AIEOP, BFM, and DCLSG contributed to the study conducted in the early 1990s, which showed that PCR-MRD measured at days 33 and 78 of induction therapy allowed identification of 3 prognostic groups, respectively, with very good prognosis (MRD-SR), intermediate prognosis (MRD-IR), and dismal prognosis (MRD-HR).9  In the context of that study, 43 patients with T-ALL treated according to ALL-BFM 90, or AIEOP-ALL 91, or DCLSG-ALL 8 protocols had full information on MRD: 23% were found to be MRD-SR, 49% MRD-IR, and 28% MRD-HR (compared with the distribution in pB-ALL of 46% in SR, 43% in IR, and 11% in HR) and their 5-year relapse-free survival was 100%, 76%, and 0%, respectively.15  In these patients, according to study design, MRD was not used for tailoring treatment, but approximately two-thirds of MRD-HR T-ALL were treated in the HR arm because of PPR. However, the HR treatment for ALL-BFM 90 or AIEOP-ALL 91, based on block therapy, included neither the induction consolidation phase IB nor protocol II; consequently, the resulting outcome was not satisfactory.32,33  In the subsequent ALL-BFM 95 and AIEOP-ALL 95 studies, treatment for HR patients was modified during consolidation blocks and by introducing one (BFM) or 2 (AIEOP, together with protocol IB) “delayed intensifications” (protocol II), with the result of an improved outcome for these patients.8,34 

In the year 2000, AIEOP and BFM started a common prospective study in which children with newly diagnosed ALL were stratified on the basis of PCR-MRD analysis performed at the same 2 time points.16  In this study, patients at HR, also those at HR only for MRD findings, received treatment based on the 1995′ approach. The information gathered from the AIEOP-BFM ALL 2000 study allows for the first time to investigate the actual MRD response pattern in a cohort of patients, which may be considered adequate both for the number of patients and the quality of treatment. Moreover, it provides new information, which may be useful to clarify the conflicting results on the prognostic role of maturational stage in T-ALL.

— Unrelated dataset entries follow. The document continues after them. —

/-- ★★★ **n15-c∕340's `hfitA` UNDER THE COVARIANT PAIRING, LITERALLY**: per cube `k`, a unitary fine gauge `u′_k`, a unitary fine bond field `U′`, the coarse bond field
`U_μ = Π_{t<L^r}U′_μ(σ· + te′_μ)` (n15-c∕341), the letter `‖V′_μ(z) − 1‖ ≤ η′p` on sets `Qf k` containing the fine lines over the coarse cut box of `k` and its `−e_μ` neighbours, and the
OSCILLATION letter `Ω` between each fine site `x′` (resp. `x′ − e′_μ`) over the cut box and the fine line over `πx′` (resp. `πx′ − e_μ`): the two-grid fit of the first-order species
coefficients in the cube gauges (fine `u′_k`, coarse INDUCED `u′_k∘σ`) is `≤ |ι|·(L^rL^k)·(κΩ + ((1+|ι|η′κp)^{L^r} − 1)η′κp)` (`κ = κ_e2√|m|√|m|`) — `O(η)` once `Ω = O(ηη′)`.
[cite: Balaban1985BackgroundPropagators, (3.51)–(3.52) p.400, (3.35) p.396 (shapes); Balaban1985Averaging, (124)–(125) p.36 (pairing: shape); King1986, p.664 (pairing)] -/
theorem sc_hfitA_of_pairing (u' : (Fin (d + 1) → ZMod (2 * L)) → ScX' d L mv kk r hL → Matrix mm mm ℂ) (hu' : ∀ k z, (u' k z)ᴴ * u' k z = 1)
    (U' : Fin (d + 1) → ScX' d L mv kk r hL → Matrix mm mm ℂ) (hU' : ∀ μ z, (U' μ z)ᴴ * U' μ z = 1) (U : Fin (d + 1) → ScX d L mv kk hL → Matrix mm mm ℂ)
    (hpair : ∀ μ y, U μ y = mprod (fun t => U' μ (kingSec (cvM d L mv kk hL) L kk r y + t • unitVec (fine (L ^ r * L ^ kk) (cvM d L mv kk hL)) μ)) (L ^ r))
    (Qf : (Fin (d + 1) → ZMod (2 * L)) → Set (ScX' d L mv kk r hL)) {p Ω : ℝ} (hp : 0 ≤ p) (hΩ0 : 0 ≤ Ω)
    (hF1 : ∀ k μ z, z ∈ Qf k → ‖u' k z * U' μ z * (u' k (scShift' d L mv kk r hL μ z))ᴴ - 1‖ ≤ ((((L ^ r * L ^ kk : ℕ) : ℝ))⁻¹) * p)
    (hQl : ∀ k x', scChi d L mv kk hL k (kingPr L kk r (cvM d L mv kk hL) x') ≠ 0 → ∀ μ t, t < L ^ r → kingSec (cvM d L mv kk hL) L kk r (kingPr L kk r (cvM d L mv kk hL) x') + t • unitVec (fine (L ^ r * L ^ kk) (cvM d L mv kk hL)) μ ∈ Qf k ∧ kingSec (cvM d L mv kk hL) L kk r ((scShift d L mv kk hL μ).symm (kingPr L kk r (cvM d L mv kk hL) x')) + t • unitVec (fine (L ^ r * L ^ kk) (cvM d L mv kk hL)) μ ∈ Qf k)
    (hΩ : ∀ k μ x', scChi d L mv kk hL k (kingPr L kk r (cvM d L mv kk hL) x') ≠ 0 → ∀ t < L ^ r, ‖u' k x' * U' μ x' * (u' k (scShift' d L mv kk r hL μ x'))ᴴ - (u' k (kingSec (cvM d L mv kk hL) L kk r (kingPr L kk r (cvM d L mv kk hL) x') + t • unitVec (fine (L ^ r * L ^ kk) (cvM d L mv kk hL)) μ) * U' μ (kingSec (cvM d L mv kk hL) L kk r (kingPr L kk r (cvM d L mv kk hL) x') + t • unitVec (fine (L ^ r * L ^ kk) (cvM d L mv kk hL)) μ) * (u' k (kingSec (cvM d L mv kk hL) L kk r (kingPr L kk r (cvM d L mv kk hL) x') + t • unitVec (fine (L ^ r * L ^ kk) (cvM d L mv kk hL)) μ + unitVec (fine (L ^ r * L ^ kk) (cvM d L mv kk hL)) μ))ᴴ)‖ ≤ Ω ∧ ‖u' k ((scShift' d L mv kk r hL μ).symm x') * U' μ ((scShift' d L mv kk r hL μ).symm x') * (u' k (scShift' d L mv kk r hL μ ((scShift' d L mv kk r hL μ).symm x')))ᴴ - (u' k (kingSec (cvM d L mv kk hL) L kk r ((scShift d L mv kk hL μ).symm (kingPr L kk r (cvM d L mv kk hL) x')) + t • unitVec (fine (L ^ r * L ^ kk) (cvM d L mv kk hL)) μ) * U' μ (kingSec (cvM d L mv kk hL) L kk r ((scShift d L mv kk hL μ).symm (kingPr L kk r (cvM d L mv kk hL) x')) + t • unitVec (fine (L ^ r * L ^ kk) (cvM d L mv kk hL)) μ) * (u' k (kingSec (cvM d L mv kk hL) L kk r ((scShift d L mv kk hL μ).symm (kingPr L kk r (cvM d L mv kk hL) x')) + t • unitVec (fine (L ^ r * L ^ kk) (cvM d L mv kk hL)) μ + unitVec (fine (L ^ r * L ^ kk) (cvM d L mv kk hL)) μ))ᴴ)‖ ≤ Ω) :
    ∀ k j' x' i, ∑ j, |(scChi' d L mv kk r hL k x' • tCoefA ((((L ^ r * L ^ kk : ℕ) : ℝ))⁻¹) (gaugePair (scShift' d L mv kk r hL) fun μ x' => coordMat e (ContinuousLinearMap.mulLeftRight ℝ (Matrix mm mm ℂ) (u' k x' * U' μ x' * (u' k (scShift' d L mv kk r hL μ x'))ᴴ) (u' k x' * U' μ x' * (u' k (scShift' d L mv kk r hL μ x'))ᴴ)ᴴ)) j' x') i j - (scChi d L mv kk hL k ((kingPr L kk r (cvM d L mv kk hL)) x') • tCoefA ((((L ^ kk : ℕ) : ℝ))⁻¹) (gaugePair (scShift d L mv kk hL) fun μ x => coordMat e (ContinuousLinearMap.mulLeftRight ℝ (Matrix mm mm ℂ) (u' k (kingSec (cvM d L mv kk hL) L kk r x) * U μ x * (u' k (kingSec (cvM d L mv kk hL) L kk r (scShift d L mv kk hL μ x)))ᴴ) (u' k (kingSec (cvM d L mv kk hL) L kk r x) * U μ x * (u' k (kingSec (cvM d L mv kk hL) L kk r (scShift d L mv kk hL μ x)))ᴴ)ᴴ)) j' ((kingPr L kk r (cvM d L mv kk hL)) x')) i j| ≤ Fintype.card ι * (((L ^ r * L ^ kk : ℕ) : ℝ) * (@basisConst ι _ (Matrix mm mm ℂ) Matrix.frobeniusNormedAddCommGroup Matrix.frobeniusNormedSpace e * (2 * Real.sqrt (Fintype.card mm)) * (Real.sqrt (Fintype.card mm) * Ω) + ((1 + Fintype.card ι * (((((L ^ r * L ^ kk : ℕ) : ℝ))⁻¹) * (@basisConst ι _ (Matrix mm mm ℂ) Matrix.frobeniusNormedAddCommGroup Matrix.frobeniusNormedSpace e * (2 * Real.sqrt (Fintype.card mm)) * (Real.sqrt (Fintype.card mm) * p)))) ^ (L ^ r) - 1) * (((((L ^ r * L ^ kk : ℕ) : ℝ))⁻¹) * (@basisConst ι _ (Matrix mm mm ℂ) Matrix.frobeniusNormedAddCommGroup Matrix.frobeniusNormedSpace e * (2 * Real.sqrt (Fintype.card mm)) * (Real.sqrt (Fintype.card mm) * p))))) := by
  have hLpos : 0 < L := Nat.pos_of_ne_zero (NeZero.ne L)
  set κ : ℝ := @basisConst ι _ (Matrix mm mm ℂ) Matrix.frobeniusNormedAddCommGroup Matrix.frobeniusNormedSpace e * (2 * Real.sqrt (Fintype.card mm)) with hκ
  have hκ0 : 0 ≤ κ := mul_nonneg (@basisConst_nonneg ι _ (Matrix mm mm ℂ) Matrix.frobeniusNormedAddCommGroup Matrix.frobeniusNormedSpace e) (by positivity)
  have hη' : (0 : ℝ) ≤ ((((L ^ r * L ^ kk : ℕ) : ℝ))⁻¹) := by positivity
  have hP10 : 0 ≤ ((((L ^ r * L ^ kk : ℕ) : ℝ))⁻¹) * (@basisConst ι _ (Matrix mm mm ℂ) Matrix.frobeniusNormedAddCommGroup Matrix.frobeniusNormedSpace e * (2 * Real.sqrt (Fintype.card mm)) * (Real.sqrt (Fintype.card mm) * p)) := mul_nonneg hη' (mul_nonneg hκ0 (mul_nonneg (Real.sqrt_nonneg _) hp))
  have hB0 : 0 ≤ (((L ^ r * L ^ kk : ℕ) : ℝ) * (@basisConst ι _ (Matrix mm mm ℂ) Matrix.frobeniusNormedAddCommGroup Matrix.frobeniusNormedSpace e * (2 * Real.sqrt (Fintype.card mm)) * (Real.sqrt (Fintype.card mm) * Ω) + ((1 + Fintype.card ι * (((((L ^ r * L ^ kk : ℕ) : ℝ))⁻¹) * (@basisConst ι _ (Matrix mm mm ℂ) Matrix.frobeniusNormedAddCommGroup Matrix.frobeniusNormedSpace e * (2 * Real.sqrt (Fintype.card mm)) * (Real.sqrt (Fintype.card mm) * p)))) ^ (L ^ r) - 1) * (((((L ^ r * L ^ kk : ℕ) : ℝ))⁻¹) * (@basisConst ι _ (Matrix mm mm ℂ) Matrix.frobeniusNormedAddCommGroup Matrix.frobeniusNormedSpace e * (2 * Real.sqrt (Fintype.card mm)) * (Real.sqrt (Fintype.card mm) * p))))) := by
    have h1 : (1 : ℝ) ≤ (1 + Fintype.card ι * (((((L ^ r * L ^ kk : ℕ) : ℝ))⁻¹) * (@basisConst ι _ (Matrix mm mm ℂ) Matrix.frobeniusNormedAddCommGroup Matrix.frobeniusNormedSpace e * (2 * Real.sqrt (Fintype.card mm)) * (Real.sqrt (Fintype.card mm) * p)))) ^ (L ^ r) := one_le_pow₀ (le_add_of_nonneg_right (mul_nonneg (Nat.cast_nonneg _) hP10))
    exact mul_nonneg (Nat.cast_nonneg _) (add_nonneg (mul_nonneg hκ0 (mul_nonneg (Real.sqrt_nonneg _) hΩ0)) (mul_nonneg (by linarith) hP10))
  intro k j' x' i
  -- the cut-offs agree across the pairing; off the cut box both sides vanish
  rw [scChi'_eq_scChi_kingPr]
  by_cases hχ : scChi d L mv kk hL k (kingPr L kk r (cvM d L mv kk hL) x') = 0
  · simp only [hχ, zero_smul, Matrix.zero_apply, sub_self, abs_zero, Finset.sum_const_zero]
    exact mul_nonneg (Nat.cast_nonneg _) hB0
  have hc1 : |scChi d L mv kk hL k (kingPr L kk r (cvM d L mv kk hL) x')| ≤ 1 := abs_chiCube_le_one _ _
  -- the entrywise fit, forward and backward
  have hentry : ∀ j, |tCoefA ((((L ^ r * L ^ kk : ℕ) : ℝ))⁻¹) (gaugePair (scShift' d L mv kk r hL) (fun μ x' => coordMat e (ContinuousLinearMap.mulLeftRight ℝ (Matrix mm mm ℂ) (u' k x' * U' μ x' * (u' k (scShift' d L mv kk r hL μ x'))ᴴ) (u' k x' * U' μ x' * (u' k (scShift' d L mv kk r hL μ x'))ᴴ)ᴴ))) j' x' i j - tCoefA ((((L ^ kk : ℕ) : ℝ))⁻¹) (gaugePair (scShift d L mv kk hL) (fun μ x => coordMat e (ContinuousLinearMap.mulLeftRight ℝ (Matrix mm mm ℂ) (u' k (kingSec (cvM d L mv kk hL) L kk r x) * U μ x * (u' k (kingSec (cvM d L mv kk hL) L kk r (scShift d L mv kk hL μ x)))ᴴ) (u' k (kingSec (cvM d L mv kk hL) L kk r x) * U μ x * (u' k (kingSec (cvM d L mv kk hL) L kk r (scShift d L mv kk hL μ x)))ᴴ)ᴴ))) j' (kingPr L kk r (cvM d L mv kk hL) x') i j| ≤ (((L ^ r * L ^ kk : ℕ) : ℝ) * (@basisConst ι _ (Matrix mm mm ℂ) Matrix.frobeniusNormedAddCommGroup Matrix.frobeniusNormedSpace e * (2 * Real.sqrt (Fintype.card mm)) * (Real.sqrt (Fintype.card mm) * Ω) + ((1 + Fintype.card ι * (((((L ^ r * L ^ kk : ℕ) : ℝ))⁻¹) * (@basisConst ι _ (Matrix mm mm ℂ) Matrix.frobeniusNormedAddCommGroup Matrix.frobeniusNormedSpace e * (2 * Real.sqrt (Fintype.card mm)) * (Real.sqrt (Fintype.card mm) * p)))) ^ (L ^ r) - 1) * (((((L ^ r * L ^ kk : ℕ) : ℝ))⁻¹) * (@basisConst ι _ (Matrix mm mm ℂ) Matrix.frobeniusNormedAddCommGroup Matrix.frobeniusNormedSpace e * (2 * Real.sqrt (Fintype.card mm)) * (Real.sqrt (Fintype.card mm) * p))))) := by
    intro j
    cases j' with
    | inl μ =>
        simp only [tCoefA_inl, gaugePair_inl]
        rw [← Matrix.sub_apply]
        exact abs_tCoefA_fit_entry_le e (hu' k) hU' μ (hpair μ) hp (kingPr L kk r (cvM d L mv kk hL) x') x' (fun t ht => hF1 k μ _ (hQl k x' hχ μ t ht).1) (fun t ht => (hΩ k μ x' hχ t ht).1) i j
    | inr μ =>
        simp only [tCoefA_inr, gaugePair_inr]
        rw [← Matrix.sub_apply, sub_transpose_fit_entry, abs_neg]
        exact abs_tCoefA_fit_entry_le e (hu' k) hU' μ (hpair μ) hp ((scShift d L mv kk hL μ).symm (kingPr L kk r (cvM d L mv kk hL) x')) ((scShift' d L mv kk r hL μ).symm x')
          (fun t ht => hF1 k μ _ (hQl k x' hχ μ t ht).2) (fun t ht => (hΩ k μ x' hχ t ht).2) j i
  calc ∑ j, |(scChi d L mv kk hL k (kingPr L kk r (cvM d L mv kk hL) x') • tCoefA ((((L ^ r * L ^ kk : ℕ) : ℝ))⁻¹) (gaugePair (scShift' d L mv kk r hL) (fun μ x' => coordMat e (ContinuousLinearMap.mulLeftRight ℝ (Matrix mm mm ℂ) (u' k x' * U' μ x' * (u' k (scShift' d L mv kk r hL μ x'))ᴴ) (u' k x' * U' μ x' * (u' k (scShift' d L mv kk r hL μ x'))ᴴ)ᴴ))) j' x') i j -
          (scChi d L mv kk hL k (kingPr L kk r (cvM d L mv kk hL) x') • tCoefA ((((L ^ kk : ℕ) : ℝ))⁻¹) (gaugePair (scShift d L mv kk hL) (fun μ x => coordMat e (ContinuousLinearMap.mulLeftRight ℝ (Matrix mm mm ℂ) (u' k (kingSec (cvM d L mv kk hL) L kk r x) * U μ x * (u' k (kingSec (cvM d L mv kk hL) L kk r (scShift d L mv kk hL μ x)))ᴴ) (u' k (kingSec (cvM d L mv kk hL) L kk r x) * U μ x * (u' k (kingSec (cvM d L mv kk hL) L kk r (scShift d L mv kk hL μ x)))ᴴ)ᴴ))) j' (kingPr L kk r (cvM d L mv kk hL) x')) i j|
      = ∑ j, |scChi d L mv kk hL k (kingPr L kk r (cvM d L mv kk hL) x')| * |tCoefA ((((L ^ r * L ^ kk : ℕ) : ℝ))⁻¹) (gaugePair (scShift' d L mv kk r hL) (fun μ x' => coordMat e (ContinuousLinearMap.mulLeftRight ℝ (Matrix mm mm ℂ) (u' k x' * U' μ x' * (u' k (scShift' d L mv kk r hL μ x'))ᴴ) (u' k x' * U' μ x' * (u' k (scShift' d L mv kk r hL μ x'))ᴴ)ᴴ))) j' x' i j - tCoefA ((((L ^ kk : ℕ) : ℝ))⁻¹) (gaugePair (scShift d L mv kk hL) (fun μ x => coordMat e (ContinuousLinearMap.mulLeftRight ℝ (Matrix mm mm ℂ) (u' k (kingSec (cvM d L mv kk hL) L kk r x) * U μ x * (u' k (kingSec (cvM d L mv kk hL) L kk r (scShift d L mv kk hL μ x)))ᴴ) (u' k (kingSec (cvM d L mv kk hL) L kk r x) * U μ x * (u' k (kingSec (cvM d L mv kk hL) L kk r (scShift d L mv kk hL μ x)))ᴴ)ᴴ))) j' (kingPr L kk r (cvM d L mv kk hL) x') i j| :=
        Finset.sum_congr rfl fun j _ => by rw [Matrix.smul_apply, Matrix.smul_apply, smul_eq_mul, smul_eq_mul, ← mul_sub, abs_mul]
    _ ≤ ∑ _j : ι, 1 * (((L ^ r * L ^ kk : ℕ) : ℝ) * (@basisConst ι _ (Matrix mm mm ℂ) Matrix.frobeniusNormedAddCommGroup Matrix.frobeniusNormedSpace e * (2 * Real.sqrt (Fintype.card mm)) * (Real.sqrt (Fintype.card mm) * Ω) + ((1 + Fintype.card ι * (((((L ^ r * L ^ kk : ℕ) : ℝ))⁻¹) * (@basisConst ι _ (Matrix mm mm ℂ) Matrix.frobeniusNormedAddCommGroup Matrix.frobeniusNormedSpace e * (2 * Real.sqrt (Fintype.card mm)) * (Real.sqrt (Fintype.card mm) * p)))) ^ (L ^ r) - 1) * (((((L ^ r * L ^ kk : ℕ) : ℝ))⁻¹) * (@basisConst ι _ (Matrix mm mm ℂ) Matrix.frobeniusNormedAddCommGroup Matrix.frobeniusNormedSpace e * (2 * Real.sqrt (Fintype.card mm)) * (Real.sqrt (Fintype.card mm) * p))))) := Finset.sum_le_sum fun j _ => mul_le_mul hc1 (hentry j) (abs_nonneg _) zero_le_one
    _ = Fintype.card ι * (((L ^ r * L ^ kk : ℕ) : ℝ) * (@basisConst ι _ (Matrix mm mm ℂ) Matrix.frobeniusNormedAddCommGroup Matrix.frobeniusNormedSpace e * (2 * Real.sqrt (Fintype.card mm)) * (Real.sqrt (Fintype.card mm) * Ω) + ((1 + Fintype.card ι * (((((L ^ r * L ^ kk : ℕ) : ℝ))⁻¹) * (@basisConst ι _ (Matrix mm mm ℂ) Matrix.frobeniusNormedAddCommGroup Matrix.frobeniusNormedSpace e * (2 * Real.sqrt (Fintype.card mm)) * (Real.sqrt (Fintype.card mm) * p)))) ^ (L ^ r) - 1) * (((((L ^ r * L ^ kk : ℕ) : ℝ))⁻¹) * (@basisConst ι _ (Matrix mm mm ℂ) Matrix.frobeniusNormedAddCommGroup Matrix.frobeniusNormedSpace e * (2 * Real.sqrt (Fintype.card mm)) * (Real.sqrt (Fintype.card mm) * p))))) := by rw [one_mul, Finset.sum_const, Finset.card_univ, nsmul_eq_mul]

Indeed, the results of the present study show that MRD risk groups defined by MRD levels at the end of induction (day 33) and after induction-consolidation (day 78) compose the most powerful independent prognostic factor for relapse in T-ALL, as it is for pB-ALL.14  However, in contrast to pB-ALL, MRD in T-ALL has also an impact on the incidence of relapses with extramedullary components. The percentage of this type of relapses in our T-ALL cohort increases from 2.7% in MRD-SR to 9.6% in MRD-IR, and to 18.6% in MRD-HR patients, whereas corresponding values in pB-ALL were 2.1%, 6.0%, and 5.8%, respectively.14  Of note, all patients at MRD-HR received maximal treatment for prevention of central nervous system relapse, including high dose of MTX and of cytosine arabinoside, and cranial radiotherapy.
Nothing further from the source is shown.